Extracted records:
import Summits.AtomisticToContinuum.HydrodynamicLimit.Theorems.JParityClosureRateFloorMarkedTransfer
import HarnessLib

/-!
# `JParityClosure.RateFloor`, line `Sketch`: the realised-pair cap (stub S9 `stub_realisedCap`)

Helper file for crux item stmt-AtomisticToContinuum-13080 (route JParityClosure, sub-problem
HydrodynamicLimit), line `Sketch` (`Cruxes/RateFloor/Lines/Sketch.lean`), gen-1 lead.

**Content.** On a hard-sphere trajectory on `𝕋³` (`0 < ε < 1/2`) and a window `(s, t]`, the
REALISED would-be pairs `R` of the window (ordered would-be pairs of `γ s` — free flights within `ε`
at some time of `(0, t − s]` — none of whose endpoints takes part in a collision strictly before the
pair's first free contact time `t₁ p`) satisfy:

* `realised_mem_contactPairs`: every `p ∈ R` is an ordered contact pair of `γ (s + t₁ p)`, with
  `t₁ p ∈ (0, t − s]` (as in S6d `RateFloorMarkedTransfer.stub_markedTransfer`);
* `fst_injOn_realised`: a particle is the first endpoint of AT MOST ONE realised pair of the window —
  if `(i, j), (i, k) ∈ R` with `t₁ (i,j) < t₁ (i,k)` then `i` participates in a collision (with `j`)
  at `s + t₁ (i,j) ∈ (s, s + t₁ (i,k))`, contradicting the realisation of `(i, k)`; if the two first
  contact times agree, `(i, j)` and `(i, k)` are contact pairs at the same time, so `j = k` by the
  binary-collision field (`IsHardSphereTrajectory.eq_or_eq_of_mem_contactPairs`);
* hence `#R ≤ N` (`card_realised_le`) and, for a mark bounded by `M ≥ 0` on the window, the realised
  marked sum of the window is at most `N·M` (`stub_realisedCap`, the registered stub, verbatim).

**Why the line needs it.** Summed over the `⌊τ/Δ⌋` windows and multiplied by `ε/(N+1)`, the cap reads
`S_R ≤ ‖χΞ‖∞ · ε_N ⌊τ/Δ_N⌋ ≤ ‖χΞ‖∞ στ/A` for `Δ_N = A(N+1)^{-1/3}`: the realised one-window functional
SATURATES (first collisions only).  Consequently the cycle-4 stub `OpacityFloorRealised` with `∃ A`
outermost asserted an `r`-independent cap on `σ²∫₀^τ∫χB^Ξ_r` in probability, uniformly over profiles
("no mass focusing at any scale, at any time") — the reason the gen-1 skeleton moves `∃ A` inside and
transfers through the would-be functional instead (see the skeleton's §2').

References: Gallagher–Saint-Raymond–Texier 2013 §4.1 (hard-sphere trajectories); elementary.
-/

noncomputable section

open scoped Classical BigOperators

namespace Summit.AtomisticToContinuum.HydrodynamicLimit.Theorems

open MeasureTheory Set Filter Topology
open Literature.Analysis.FluidPDE Literature.MathematicalPhysics.KineticTheory

namespace RateFloorRealisedCap

/-- **Realised pairs collide at their first free contact time.**  For `p` realised in the window
`(s, t]` (would-be with first free contact time `t₁ p = inf {u ∈ (0, t−s] | free-flight distance ≤ ε}`,
endpoints undeflected on `(s, s + t₁ p)`): `t₁ p ∈ (0, t − s]` and `p` is an ordered contact pair of
`γ (s + t₁ p)` (`RateFloorMarkedTransfer.first_contact`,
`RateFloorMarkedTransfer.apply_fst_eq_freeFlight_of_not_participates`). [folklore] -/
theorem realised_mem_contactPairs {N : ℕ} {ε : ℝ} {γ : ℝ → Config N (Fin 3) T3}
    (h : IsHardSphereTrajectory (Torus.geometry (Fin 3)) ε N γ) (hε2 : ε < 2⁻¹) {s t : ℝ}
    {p : Fin N × Fin N} (hne : p.1 ≠ p.2)
    (hex : ∃ u ∈ Set.Ioc 0 (t - s), ‖(Torus.geometry (Fin 3)).sepVec
      (freeFlight (Torus.geometry (Fin 3)) u (γ s) p.1).1 (freeFlight (Torus.geometry (Fin 3)) u (γ s) p.2).1‖ ≤ ε)
    {t₁ : ℝ}
    (ht₁ : t₁ = sInf {u : ℝ | u ∈ Set.Ioc 0 (t - s) ∧ ‖(Torus.geometry (Fin 3)).sepVec
      (freeFlight (Torus.geometry (Fin 3)) u (γ s) p.1).1 (freeFlight (Torus.geometry (Fin 3)) u (γ s) p.2).1‖ ≤ ε})
    (hp1 : ∀ u ∈ Set.Ioo s (s + t₁), ¬ Participates (Torus.geometry (Fin 3)) ε (γ u) p.1)
    (hp2 : ∀ u ∈ Set.Ioo s (s + t₁), ¬ Participates (Torus.geometry (Fin 3)) ε (γ u) p.2) :
    t₁ ∈ Set.Ioc 0 (t - s) ∧ p ∈ contactPairs (Torus.geometry (Fin 3)) ε (γ (s + t₁)) := by
  have hG : (Torus.geometry (Fin 3)).IsHardSphereRegular ε := Torus.isHardSphereRegular_geometry hε2
  obtain ⟨δ, hδ, hsep⟩ := RateFloorWindowPreemption.exists_sep_window h hε2 s hne
  have hcont : Continuous fun u : ℝ => ‖(Torus.geometry (Fin 3)).sepVec
      (freeFlight (Torus.geometry (Fin 3)) u (γ s) p.1).1
      (freeFlight (Torus.geometry (Fin 3)) u (γ s) p.2).1‖ := by
    simpa only [Function.comp_def] using
      (hG.continuous_norm_sepVec_config p.1 p.2).comp (hG.continuous_freeFlight (γ s))
  have hτ := RateFloorMarkedTransfer.first_contact hcont hδ hsep hex ht₁
  have hpos1 := RateFloorMarkedTransfer.apply_fst_eq_freeFlight_of_not_participates h hτ.1.1 hp1
  have hpos2 := RateFloorMarkedTransfer.apply_fst_eq_freeFlight_of_not_participates h hτ.1.1 hp2
  refine ⟨hτ.1, (mem_contactPairs_iff_of_mem (h.mem _)).2 ⟨hne, ?_⟩⟩
  rw [hpos1, hpos2]
  exact hτ.2

/-- **A particle is the first endpoint of at most one realised pair of a window** (`Prod.fst` is
injective on the realised pairs): two realised pairs `(i, j)`, `(i, k)` with different first contact
times contradict the realisation of the later one (`i` takes part in the earlier collision), and with
equal first contact times they are contact pairs at the same instant, so `j = k` by the
binary-collision field. [folklore] -/
theorem fst_injOn_realised {N : ℕ} {ε : ℝ} {γ : ℝ → Config N (Fin 3) T3}
    (h : IsHardSphereTrajectory (Torus.geometry (Fin 3)) ε N γ) (hε2 : ε < 2⁻¹) {s t : ℝ}
    {t₁ : Fin N × Fin N → ℝ}
    (ht₁ : ∀ p, t₁ p = sInf {u : ℝ | u ∈ Set.Ioc 0 (t - s) ∧ ‖(Torus.geometry (Fin 3)).sepVec
        (freeFlight (Torus.geometry (Fin 3)) u (γ s) p.1).1 (freeFlight (Torus.geometry (Fin 3)) u (γ s) p.2).1‖ ≤ ε})
    {R : Finset (Fin N × Fin N)}
    (hR : R = Finset.univ.filter fun p => p.1 ≠ p.2 ∧
      (∃ u ∈ Set.Ioc 0 (t - s), ‖(Torus.geometry (Fin 3)).sepVec
        (freeFlight (Torus.geometry (Fin 3)) u (γ s) p.1).1 (freeFlight (Torus.geometry (Fin 3)) u (γ s) p.2).1‖ ≤ ε) ∧
      (∀ u ∈ Set.Ioo s (s + t₁ p), ¬ Participates (Torus.geometry (Fin 3)) ε (γ u) p.1) ∧
      (∀ u ∈ Set.Ioo s (s + t₁ p), ¬ Participates (Torus.geometry (Fin 3)) ε (γ u) p.2)) :
    Set.InjOn Prod.fst (R : Set (Fin N × Fin N)) := by
  intro p hp q hq hpq
  rw [Finset.mem_coe, hR] at hp hq
  obtain ⟨-, hpne, hpex, hp1, hp2⟩ := Finset.mem_filter.1 hp
  obtain ⟨-, hqne, hqex, hq1, hq2⟩ := Finset.mem_filter.1 hq
  obtain ⟨hpτ, hpc⟩ := realised_mem_contactPairs h hε2 hpne hpex (ht₁ p) hp1 hp2
  obtain ⟨hqτ, hqc⟩ := realised_mem_contactPairs h hε2 hqne hqex (ht₁ q) hq1 hq2
  -- `i := p.1 = q.1` participates at both collision instants
  have hPp : Participates (Torus.geometry (Fin 3)) ε (γ (s + t₁ p)) p.1 := ⟨p.2, Or.inl hpc⟩
  have hPq : Participates (Torus.geometry (Fin 3)) ε (γ (s + t₁ q)) q.1 := ⟨q.2, Or.inl hqc⟩
  rcases lt_trichotomy (t₁ p) (t₁ q) with hlt | heq | hgt
  · -- the earlier collision of `i` pre-empts `q`
    exact absurd (hpq ▸ hPp) (hq1 (s + t₁ p) ⟨by linarith [hpτ.1], by linarith⟩)
  · -- same instant: binary collisions force the partners to agree
    have hqc' : (p.1, q.2) ∈ contactPairs (Torus.geometry (Fin 3)) ε (γ (s + t₁ p)) := by
      rw [heq, hpq]; exact hqc
    rcases h.eq_or_eq_of_mem_contactPairs hpc hqc' with he | he
    · exact Prod.ext hpq (Prod.mk.inj he).2.symm
    · exact absurd (Prod.mk.inj he).1 hpne
  · exact absurd (hpq.symm ▸ hPq) (hp1 (s + t₁ q) ⟨by linarith [hqτ.1], by linarith⟩)

/-- **At most `N` realised pairs per window.** [folklore] -/
theorem card_realised_le {N : ℕ} {ε : ℝ} {γ : ℝ → Config N (Fin 3) T3}
    (h : IsHardSphereTrajectory (Torus.geometry (Fin 3)) ε N γ) (hε2 : ε < 2⁻¹) {s t : ℝ}
    {t₁ : Fin N × Fin N → ℝ}
    (ht₁ : ∀ p, t₁ p = sInf {u : ℝ | u ∈ Set.Ioc 0 (t - s) ∧ ‖(Torus.geometry (Fin 3)).sepVec
        (freeFlight (Torus.geometry (Fin 3)) u (γ s) p.1).1 (freeFlight (Torus.geometry (Fin 3)) u (γ s) p.2).1‖ ≤ ε})
    {R : Finset (Fin N × Fin N)}
    (hR : R = Finset.univ.filter fun p => p.1 ≠ p.2 ∧
      (∃ u ∈ Set.Ioc 0 (t - s), ‖(Torus.geometry (Fin 3)).sepVec
        (freeFlight (Torus.geometry (Fin 3)) u (γ s) p.1).1 (freeFlight (Torus.geometry (Fin 3)) u (γ s) p.2).1‖ ≤ ε) ∧
      (∀ u ∈ Set.Ioo s (s + t₁ p), ¬ Participates (Torus.geometry (Fin 3)) ε (γ u) p.1) ∧
      (∀ u ∈ Set.Ioo s (s + t₁ p), ¬ Participates (Torus.geometry (Fin 3)) ε (γ u) p.2)) :
    R.card ≤ N := by
  have hinj := fst_injOn_realised h hε2 ht₁ hR
  calc R.card ≤ (Finset.univ : Finset (Fin N)).card :=
        Finset.card_le_card_of_injOn Prod.fst (fun p _ => Finset.mem_coe.2 (Finset.mem_univ _)) hinj
    _ = N := by rw [Finset.card_univ, Fintype.card_fin]

/-- **S9 · realised-pair cap** (registered stub `stub_realisedCap` of the line `Sketch` for
`JParityClosure.RateFloor`, stmt-AtomisticToContinuum-13080, verbatim; hypotheses-by-equation style of
S6d/S8).  On a hard-sphere trajectory on `𝕋³` with `0 < ε < 1/2` and a window `(s, t]`, for a mark `F`
bounded by `M ≥ 0` on the window, the realised pairs `R` number at most `N` and their marked sum (marks
read at the predicted datum, as in the line's `realisedSum`) is at most `N · M`: each particle is the
first endpoint of at most one realised pair (`fst_injOn_realised`). [folklore] -/
theorem stub_realisedCap :
    ∀ (N : ℕ) (ε : ℝ) (γ : ℝ → Config N (Fin 3) T3),
    IsHardSphereTrajectory (Torus.geometry (Fin 3)) ε N γ → 0 < ε → ε < 2⁻¹ →
    ∀ (s t : ℝ), s < t →
      ∀ (F : ℝ → T3 → T3 → V3 → V3 → ℝ) (M : ℝ), 0 ≤ M →
      (∀ u ∈ Set.Ioc s t, ∀ x y v w, F u x y v w ≤ M) →
      ∀ (t₁ : Fin N × Fin N → ℝ),
      (∀ p, t₁ p = sInf {u : ℝ | u ∈ Set.Ioc 0 (t - s) ∧ ‖(Torus.geometry (Fin 3)).sepVec
          (freeFlight (Torus.geometry (Fin 3)) u (γ s) p.1).1 (freeFlight (Torus.geometry (Fin 3)) u (γ s) p.2).1‖ ≤ ε}) →
      ∀ (R : Finset (Fin N × Fin N)),
      (R = Finset.univ.filter fun p => p.1 ≠ p.2 ∧
        (∃ u ∈ Set.Ioc 0 (t - s), ‖(Torus.geometry (Fin 3)).sepVec
          (freeFlight (Torus.geometry (Fin 3)) u (γ s) p.1).1 (freeFlight (Torus.geometry (Fin 3)) u (γ s) p.2).1‖ ≤ ε) ∧
        (∀ u ∈ Set.Ioo s (s + t₁ p), ¬ Participates (Torus.geometry (Fin 3)) ε (γ u) p.1) ∧
        (∀ u ∈ Set.Ioo s (s + t₁ p), ¬ Participates (Torus.geometry (Fin 3)) ε (γ u) p.2)) →
      R.card ≤ N ∧
      ∑ p ∈ R, F (s + t₁ p) (freeFlight (Torus.geometry (Fin 3)) (t₁ p) (γ s) p.1).1
          (freeFlight (Torus.geometry (Fin 3)) (t₁ p) (γ s) p.2).1 ((γ s p.1).2) ((γ s p.2).2) ≤ N * M := by
  intro N ε γ h _hε hε2 s t _hst F M hM hFM t₁ ht₁ R hR
  have hcard := card_realised_le h hε2 ht₁ hR
  refine ⟨hcard, ?_⟩
  have hterm : ∀ p ∈ R, F (s + t₁ p) (freeFlight (Torus.geometry (Fin 3)) (t₁ p) (γ s) p.1).1
      (freeFlight (Torus.geometry (Fin 3)) (t₁ p) (γ s) p.2).1 ((γ s p.1).2) ((γ s p.2).2) ≤ M := by
    intro p hp
    have hp' := hp
    rw [hR] at hp'
    obtain ⟨-, hpne, hpex, hp1, hp2⟩ := Finset.mem_filter.1 hp'
    obtain ⟨hpτ, -⟩ := realised_mem_contactPairs h hε2 hpne hpex (ht₁ p) hp1 hp2
    exact hFM (s + t₁ p) ⟨by linarith [hpτ.1], by linarith [hpτ.2]⟩ _ _ _ _
  calc ∑ p ∈ R, F (s + t₁ p) (freeFlight (Torus.geometry (Fin 3)) (t₁ p) (γ s) p.1).1
          (freeFlight (Torus.geometry (Fin 3)) (t₁ p) (γ s) p.2).1 ((γ s p.1).2) ((γ s p.2).2)
      ≤ ∑ _p ∈ R, M := Finset.sum_le_sum hterm
    _ = R.card * M := by rw [Finset.sum_const, nsmul_eq_mul]
    _ ≤ N * M := by exact_mod_cast mul_le_mul_of_nonneg_right (Nat.cast_le.2 hcard) hM

end RateFloorRealisedCap

end Summit.AtomisticToContinuum.HydrodynamicLimit.Theorems

end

Assignment: Copy out, exactly and alone, the lines of the entries above between the ones holding "marked sum of" and "namespace Summit.AtomisticToContinuum.HydrodynamicLimit.Theorems", inclusive.

Completed exercise:
  marked sum of the window is at most `N·M` (`stub_realisedCap`, the registered stub, verbatim).

**Why the line needs it.** Summed over the `⌊τ/Δ⌋` windows and multiplied by `ε/(N+1)`, the cap reads
`S_R ≤ ‖χΞ‖∞ · ε_N ⌊τ/Δ_N⌋ ≤ ‖χΞ‖∞ στ/A` for `Δ_N = A(N+1)^{-1/3}`: the realised one-window functional
SATURATES (first collisions only).  Consequently the cycle-4 stub `OpacityFloorRealised` with `∃ A`
outermost asserted an `r`-independent cap on `σ²∫₀^τ∫χB^Ξ_r` in probability, uniformly over profiles
("no mass focusing at any scale, at any time") — the reason the gen-1 skeleton moves `∃ A` inside and
transfers through the would-be functional instead (see the skeleton's §2').

References: Gallagher–Saint-Raymond–Texier 2013 §4.1 (hard-sphere trajectories); elementary.
-/

noncomputable section

open scoped Classical BigOperators

namespace Summit.AtomisticToContinuum.HydrodynamicLimit.Theorems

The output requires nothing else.